During the present century, there has been a flight from faith, at least in the Old World, which has marginalized religion and moved the state in the direction of the secular. Liberal values separated from a sense of the absolute have led to libertarianism. Many of the less attractive features of our society, to which the third Chinese student was referring, have found succour within this secular morality. For encouraging everyone to decide what is right for themselves has made it impossible for society to label any behaviour as intrinsically wrong, and made the law a much less clear instrument.

Absence of freedom
The libertarians, for their part, argue that religious values are restrictive. Yet our religious heritage, far from limiting freedom, appears to hold the key to inner liberty. This is apparent, for example, in some of the religiously motivated dissidents in countries which have known the absence of freedom. And that inner liberty has ultimately broken the stranglehold of totalitarian regimes - at least in Europe - and ushered in all other freedoms.

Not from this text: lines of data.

import Summits.CriticalPhenomena.SAWScalingLimit.Theorems.IsingBoundaryRatio.Negative.IsingBoundaryRatioNesting
import Literature.Probability.RandomPlanarGeometry.CaratheodoryHalfPlaneProofs
import Literature.Probability.RandomPlanarGeometry.RestrictionHullsRiemannProofs
import Literature.Probability.RandomPlanarGeometry.RestrictionHullsProofs
import Literature.Probability.RandomPlanarGeometry.HullSubdomainPullback

/-!
# Negative-side results for the crux `SAWLoopFugacityFlow.IsingBoundaryRatio` (stmt-CriticalPhenomena-10650):
CONFORMAL SIDE — the normalisations `IsRestrictionMap` / `HasRestrictionDeriv` are LOAD-BEARING
(delete either and the statement is contradictory already on the diagonal `D' = D`: dilations
`z ↦ z`, `z ↦ 4z` of `ℍₒ`, resp. `d = 1, 4`, give two limits `1 ≠ 2`); what the hypotheses pin
down (`A = ∅ ⇒ d = 1`; the ε-ball clause ⇒ `IsHullSubdomain`; `A ∈ 𝒬*` and `d = Φ'_A(0) ∈ (0,1]`,
so the claimed limit `d^{1/2} ∈ (0,1]` is GKS-admissible); and THE DIAGONAL `D' = D` OF THE CRUX
IS A THEOREM (`crux_diag`: ratio eventually `≡ 1 = d^{1/2}`) — a refutation must be off-diagonal
and quantitative (work-file §4–§6).

Refuter `cdisprove` (standing adversary); the full indexed work file is
`Summits/CriticalPhenomena/SAWScalingLimit/Cruxes/IsingBoundaryRatio/Disproof.lean`.
-/

noncomputable section

open scoped Classical symmDiff
open MeasureTheory Filter Topology Set Function
open Literature.Probability.LatticeModels Literature.Probability.RandomPlanarGeometry
open UpperHalfPlane (upperHalfPlaneSet)

namespace Summit.CriticalPhenomena.SAWScalingLimit.Theorems.IsingBoundaryRatio.Negative

open Summit.CriticalPhenomena.SAWScalingLimit.Theses.SAWLoopFugacityFlow (IsingBoundaryRatio)

/-! ## §4 Load-bearing normalisations: without `IsRestrictionMap` / `HasRestrictionDeriv` the
statement is contradictory already on the diagonal `D' = D` -/

/-- The pulled-back hull of `D` itself is empty: `closure (ℍ ∖ φ⁻¹ D) = ∅`. [folklore] -/
theorem hull_self_eq_empty (D : DobrushinDomain) (φ : ConformalEquiv upperHalfPlaneSet D.carrier) :
    closure (upperHalfPlaneSet \ {z | z ∈ upperHalfPlaneSet ∧ φ z ∈ D.carrier}) = ∅ := by
  have : {z | z ∈ upperHalfPlaneSet ∧ φ z ∈ D.carrier} = upperHalfPlaneSet := by
    ext z
    exact ⟨fun hz => hz.1, fun hz => ⟨hz, φ.mapsTo hz⟩⟩
  rw [this, _root_.sdiff_self, Set.bot_eq_empty, closure_empty]

/-- The dilation `z ↦ c z` of `ℍₒ` viewed as a conformal equivalence `ℍₒ ∖ ∅ → ℍₒ`. -/
def smulEmpty (c : ℝ) (hc : 0 < c) : ConformalEquiv (upperHalfPlaneSet \ ∅) upperHalfPlaneSet :=
  (ConformalEquiv.smulUpperHalfPlane c hc).copy _ _ sdiff_empty rfl

/-- Auxiliary fact for the negative-side analysis of `IsingBoundaryRatio` (see the module docstring). [folklore] -/
@[simp] theorem smulEmpty_apply (c : ℝ) (hc : 0 < c) (z : ℂ) : smulEmpty c hc z = c • z := rfl

/-- `z ↦ c z` has "restriction derivative" `c` at `0` for the empty hull. [folklore] -/
theorem hasRestrictionDeriv_smulEmpty (c : ℝ) (hc : 0 < c) : HasRestrictionDeriv ∅ (smulEmpty c hc) c := by
  unfold HasRestrictionDeriv
  refine (tendsto_const_nhds (x := ((c : ℝ) : ℂ))).congr' ?_
  filter_upwards [self_mem_nhdsWithin] with z hz
  have hz0 : z ≠ 0 := by
    rintro rfl
    exact absurd hz.1 (by simp [upperHalfPlaneSet])
  rw [smulEmpty_apply, Complex.real_smul, mul_div_assoc, div_self hz0, mul_one]

/-- Auxiliary fact for the negative-side analysis of `IsingBoundaryRatio` (see the module docstring). [folklore] -/
theorem one_rpow_half_ne_four_rpow_half : (1 : ℝ) ^ ((1 : ℝ) / 2) ≠ (4 : ℝ) ^ ((1 : ℝ) / 2) := by
  rw [Real.one_rpow, show (4 : ℝ) = 2 ^ (2 : ℝ) by norm_num, ← Real.rpow_mul (by norm_num)]
  norm_num

/-- The crux with `IsRestrictionMap A Φ` deleted. -/
def WithoutIsRestrictionMap : Prop :=
  ∀ (D D' : DobrushinDomain) (a b : ℝ → Site 2), SAW.IsEndpointApprox D a b →
    SAW.IsEndpointApprox D' a b → D'.carrier ⊆ D.carrier → D'.pt 0 = D.pt 0 → D'.pt 1 = D.pt 1 →
    (∃ ε : ℝ, 0 < ε ∧ D'.carrier ∩ Metric.ball (D.pt 0) ε = D.carrier ∩ Metric.ball (D.pt 0) ε ∧
      D'.carrier ∩ Metric.ball (D.pt 1) ε = D.carrier ∩ Metric.ball (D.pt 1) ε) →
    ∀ (φ : ConformalEquiv upperHalfPlaneSet D.carrier), D.IsChordalUniformizing φ →
    ∀ (A : Set ℂ), A = closure (upperHalfPlaneSet \ {z | z ∈ upperHalfPlaneSet ∧ φ z ∈ D'.carrier}) →
    ∀ (Φ : ConformalEquiv (upperHalfPlaneSet \ A) upperHalfPlaneSet) (d : ℝ),
    HasRestrictionDeriv A Φ d →
    Tendsto (ratio D D' a b) (𝓝[>] 0) (𝓝 (d ^ ((1 : ℝ) / 2)))

/-- ANY PROOF MUST USE `IsRestrictionMap`: without it, on the diagonal `D' = D` (hull `A = ∅`) the
dilations `z ↦ z` and `z ↦ 4z` are both admissible `Φ`, with `d = 1` and `d = 4`, and the ratio
would have the two limits `1 ≠ 2`. Witness: `D = D' =` unit disc, any endpoint approximation
(`SAW.exists_isEndpointApprox`), any chordal uniformizer (`exists_isChordalUniformizing_holds`). [folklore] -/
theorem isingBoundaryRatio_false_without_IsRestrictionMap : ¬ WithoutIsRestrictionMap := by
  intro h
  set D := DobrushinDomain.unitDisc
  obtain ⟨a, b, hab⟩ := SAW.exists_isEndpointApprox D
  obtain ⟨φ, hφ⟩ := MarkedDomain.exists_isChordalUniformizing_holds D
  have hε : ∃ ε : ℝ, 0 < ε ∧ D.carrier ∩ Metric.ball (D.pt 0) ε = D.carrier ∩ Metric.ball (D.pt 0) ε ∧
      D.carrier ∩ Metric.ball (D.pt 1) ε = D.carrier ∩ Metric.ball (D.pt 1) ε := ⟨1, one_pos, rfl, rfl⟩
  have hA : (∅ : Set ℂ) = closure (upperHalfPlaneSet \ {z | z ∈ upperHalfPlaneSet ∧ φ z ∈ D.carrier}) :=
    (hull_self_eq_empty D φ).symm
  have h1 := h D D a b hab hab subset_rfl rfl rfl hε φ hφ ∅ hA (smulEmpty 1 one_pos) 1
    (hasRestrictionDeriv_smulEmpty 1 one_pos)
  have h4 := h D D a b hab hab subset_rfl rfl rfl hε φ hφ ∅ hA (smulEmpty 4 (by norm_num)) 4
    (hasRestrictionDeriv_smulEmpty 4 (by norm_num))
  exact one_rpow_half_ne_four_rpow_half (tendsto_nhds_unique h1 h4)

/-- The crux with `HasRestrictionDeriv A Φ d` deleted (so `d` is a free real parameter). -/
def WithoutHasRestrictionDeriv : Prop :=
  ∀ (D D' : DobrushinDomain) (a b : ℝ → Site 2), SAW.IsEndpointApprox D a b →
    SAW.IsEndpointApprox D' a b → D'.carrier ⊆ D.carrier → D'.pt 0 = D.pt 0 → D'.pt 1 = D.pt 1 →
    (∃ ε : ℝ, 0 < ε ∧ D'.carrier ∩ Metric.ball (D.pt 0) ε = D.carrier ∩ Metric.ball (D.pt 0) ε ∧
      D'.carrier ∩ Metric.ball (D.pt 1) ε = D.carrier ∩ Metric.ball (D.pt 1) ε) →
    ∀ (φ : ConformalEquiv upperHalfPlaneSet D.carrier), D.IsChordalUniformizing φ →
    ∀ (A : Set ℂ), A = closure (upperHalfPlaneSet \ {z | z ∈ upperHalfPlaneSet ∧ φ z ∈ D'.carrier}) →
    ∀ (Φ : ConformalEquiv (upperHalfPlaneSet \ A) upperHalfPlaneSet) (d : ℝ),
    IsRestrictionMap A Φ →
    Tendsto (ratio D D' a b) (𝓝[>] 0) (𝓝 (d ^ ((1 : ℝ) / 2)))

/-- ANY PROOF MUST USE `HasRestrictionDeriv`: it is the only clause mentioning `d`; without it the
conclusion is claimed for `d = 1` and `d = 4` at once (diagonal `D' = D`, `Φ = id`). [folklore] -/
theorem isingBoundaryRatio_false_without_HasRestrictionDeriv : ¬ WithoutHasRestrictionDeriv := by
  intro h
  set D := DobrushinDomain.unitDisc
  obtain ⟨a, b, hab⟩ := SAW.exists_isEndpointApprox D
  obtain ⟨φ, hφ⟩ := MarkedDomain.exists_isChordalUniformizing_holds D
  have hε : ∃ ε : ℝ, 0 < ε ∧ D.carrier ∩ Metric.ball (D.pt 0) ε = D.carrier ∩ Metric.ball (D.pt 0) ε ∧
      D.carrier ∩ Metric.ball (D.pt 1) ε = D.carrier ∩ Metric.ball (D.pt 1) ε := ⟨1, one_pos, rfl, rfl⟩
  have hA : (∅ : Set ℂ) = closure (upperHalfPlaneSet \ {z | z ∈ upperHalfPlaneSet ∧ φ z ∈ D.carrier}) :=
    (hull_self_eq_empty D φ).symm
  have h1 := h D D a b hab hab subset_rfl rfl rfl hε φ hφ ∅ hA restrictionMapEmpty 1 isRestrictionMap_empty
  have h4 := h D D a b hab hab subset_rfl rfl rfl hε φ hφ ∅ hA restrictionMapEmpty 4 isRestrictionMap_empty
  exact one_rpow_half_ne_four_rpow_half (tendsto_nhds_unique h1 h4)

/-! ## §5 Conformal side: what the hypotheses pin down -/

/-- On the diagonal the restriction data are forced: `IsRestrictionMap ∅ Φ` and
`HasRestrictionDeriv ∅ Φ d` imply `d = 1` (uniqueness of `Φ_∅ = id`, tree theorem
`IsStarHull.existsUnique_isRestrictionMap_holds`). [folklore] -/
theorem deriv_eq_one_of_empty {Φ : ConformalEquiv (upperHalfPlaneSet \ ∅) upperHalfPlaneSet} {d : ℝ}
    (hΦ : IsRestrictionMap ∅ Φ) (hd : HasRestrictionDeriv ∅ Φ d) : d = 1 := by
  obtain ⟨Φ₀, -, huniq⟩ := IsStarHull.existsUnique_isRestrictionMap_holds isStarHull_empty
  have h1 : EqOn Φ Φ₀ (upperHalfPlaneSet \ ∅) := huniq Φ hΦ
  have h2 : EqOn restrictionMapEmpty Φ₀ (upperHalfPlaneSet \ ∅) := huniq _ isRestrictionMap_empty
  haveI : (𝓝[upperHalfPlaneSet \ ∅] (0 : ℂ)).NeBot :=
    mem_closure_iff_nhdsWithin_neBot.1 isStarHull_empty.zero_mem_closure_diff
  have hconst : Tendsto (fun z => Φ z / z) (𝓝[upperHalfPlaneSet \ ∅] 0) (𝓝 ((1 : ℝ) : ℂ)) := by
    refine (tendsto_const_nhds (x := ((1 : ℝ) : ℂ))).congr' ?_
    filter_upwards [self_mem_nhdsWithin] with z hz
    have hz0 : z ≠ 0 := by
      rintro rfl
      exact absurd hz.1 (by simp [upperHalfPlaneSet])
    rw [h1 hz, ← h2 hz, restrictionMapEmpty_apply, Complex.ofReal_one, div_self hz0]
  exact_mod_cast tendsto_nhds_unique hd hconst

/-- The ε-ball agreement of the crux makes `D'` a hull subdomain of `D` in the sense of
`MarkedDomain.IsHullSubdomain` (LSW's `A ∈ 𝒬*` transposed). [folklore] -/
theorem isHullSubdomain_of_conds {D D' : DobrushinDomain} (hsub : D'.carrier ⊆ D.carrier)
    (h0 : D'.pt 0 = D.pt 0) (h1 : D'.pt 1 = D.pt 1)
    (hε : ∃ ε : ℝ, 0 < ε ∧ D'.carrier ∩ Metric.ball (D.pt 0) ε = D.carrier ∩ Metric.ball (D.pt 0) ε ∧
      D'.carrier ∩ Metric.ball (D.pt 1) ε = D.carrier ∩ Metric.ball (D.pt 1) ε) :
    D.IsHullSubdomain D' := by
  obtain ⟨ε, hε, hb0, hb1⟩ := hε
  have key : ∀ p : ℂ, D'.carrier ∩ Metric.ball p ε = D.carrier ∩ Metric.ball p ε →
      p ∉ closure (D.carrier \ D'.carrier) := by
    intro p hp hcl
    rw [Metric.mem_closure_iff] at hcl
    obtain ⟨z, ⟨hzD, hzD'⟩, hdist⟩ := hcl ε hε
    have hz : z ∈ D.carrier ∩ Metric.ball p ε := ⟨hzD, by rwa [Metric.mem_ball, dist_comm]⟩
    rw [← hp] at hz
    exact hzD' hz.1
  exact ⟨hsub, h0, h1, key _ hb0, key _ hb1⟩

/-- Under the crux hypotheses the pulled-back set `A` IS a `*`-hull and `d` IS the derivative
`Φ'_A(0) ∈ (0, 1]` (tree theorems `IsStarHull.pullbackHull`, `exists_hasRestrictionDeriv_holds`,
uniqueness). So the hypotheses on `(φ, A, Φ, d)` are satisfiable for every hull subdomain and pin
`d` uniquely: the crux is neither vacuous nor over-determined in its conformal variables. [folklore] -/
theorem starHull_and_deriv_mem {D D' : DobrushinDomain} (hsub : D'.carrier ⊆ D.carrier)
    (h0 : D'.pt 0 = D.pt 0) (h1 : D'.pt 1 = D.pt 1)
    (hε : ∃ ε : ℝ, 0 < ε ∧ D'.carrier ∩ Metric.ball (D.pt 0) ε = D.carrier ∩ Metric.ball (D.pt 0) ε ∧
      D'.carrier ∩ Metric.ball (D.pt 1) ε = D.carrier ∩ Metric.ball (D.pt 1) ε)
    {φ : ConformalEquiv upperHalfPlaneSet D.carrier} (hφ : D.IsChordalUniformizing φ) {A : Set ℂ}
    (hA : A = closure (upperHalfPlaneSet \ {z | z ∈ upperHalfPlaneSet ∧ φ z ∈ D'.carrier}))
    {Φ : ConformalEquiv (upperHalfPlaneSet \ A) upperHalfPlaneSet} {d : ℝ}
    (hΦ : IsRestrictionMap A Φ) (hd : HasRestrictionDeriv A Φ d) :
    IsStarHull A ∧ 0 < d ∧ d ≤ 1 := by
  have hHull := isHullSubdomain_of_conds hsub h0 h1 hε
  have hstar : IsStarHull A := by
    rw [hA]
    exact IsStarHull.pullbackHull JordanDomain.isSimplyConnected_holds hφ hHull
  obtain ⟨d₀, hd₀, hd₀1, hd₀'⟩ := IsStarHull.exists_hasRestrictionDeriv_holds hstar hΦ
  have : d = d₀ := hd.unique hstar hd₀'
  subst this
  exact ⟨hstar, hd₀, hd₀1⟩

/-- The claimed limit is in the GKS-admissible range. [folklore] -/
theorem claimedLimit_mem_Ioc {d : ℝ} (hd : 0 < d) (hd1 : d ≤ 1) :
    d ^ ((1 : ℝ) / 2) ∈ Ioc (0 : ℝ) 1 :=
  ⟨Real.rpow_pos_of_pos hd _, Real.rpow_le_one hd.le hd1 (by norm_num)⟩

/-! ## §6 The diagonal `D' = D` is TRUE -/

/-- THE DIAGONAL OF THE CRUX IS A THEOREM: for `D' = D` every admissible `(φ, A, Φ, d)` has `A = ∅`,
`d = 1`, and the ratio tends to `1 = d^{1/2}`. (The statement is correctly normalised; a
refutation must be off-diagonal, i.e. must COMPUTE a non-trivial `Φ'_A(0)` against Ising
asymptotics — beyond any finite/decidable check.) [folklore] -/
theorem crux_diag (D : DobrushinDomain) (a b : ℝ → Site 2) (hab : SAW.IsEndpointApprox D a b)
    (φ : ConformalEquiv upperHalfPlaneSet D.carrier) (A : Set ℂ)
    (hA : A = closure (upperHalfPlaneSet \ {z | z ∈ upperHalfPlaneSet ∧ φ z ∈ D.carrier}))
    (Φ : ConformalEquiv (upperHalfPlaneSet \ A) upperHalfPlaneSet) (d : ℝ)
    (hΦ : IsRestrictionMap A Φ) (hd : HasRestrictionDeriv A Φ d) :
    Tendsto (ratio D D a b) (𝓝[>] 0) (𝓝 (d ^ ((1 : ℝ) / 2))) := by
  have hA0 : A = ∅ := hA.trans (hull_self_eq_empty D φ)
  subst hA0
  have hd1 : d = 1 := deriv_eq_one_of_empty hΦ hd
  subst hd1
  rw [Real.one_rpow]
  exact (tendsto_const_nhds (x := (1 : ℝ))).congr' (eventually_ratio_self hab).symm

end Summit.CriticalPhenomena.SAWScalingLimit.Theorems.IsingBoundaryRatio.Negative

The most profound questions for the Western world - of importance for the whole world - concern which of these value systems will prevail.

And so to Christmas. Vast numbers of people will attend midnight Mass or other Christmas services. Our Chinese friend recognized the significance of this in a way that most of us in the West do not. Whatever our failures, whilst we honour the Christ-child secular values can never finally prevail. For, where the sovereignty of God is acknowledged, the false nature of these values must ultimately be recognized. They may have shaped society, but they have not taken over our souls.

For all the noise, jocularity and familiarity of the inn, the pregnant silence of the stable is the image treasured in countless hearts. What does this mean? How do we answer the Chinese student's question?

Surely we are celebrating God's intervention in human affairs; the revelation of his love for the world. It is the basis of the hope we have. It is the unrecognized foundation stone of our society. Above all it is a gift for all. We can celebrate it, or we can deny it. But if we keep it we cannot keep it for ourselves. It belongs to all, Christians and nonChristians alike, and that is the joy we shared with our Chinese friends.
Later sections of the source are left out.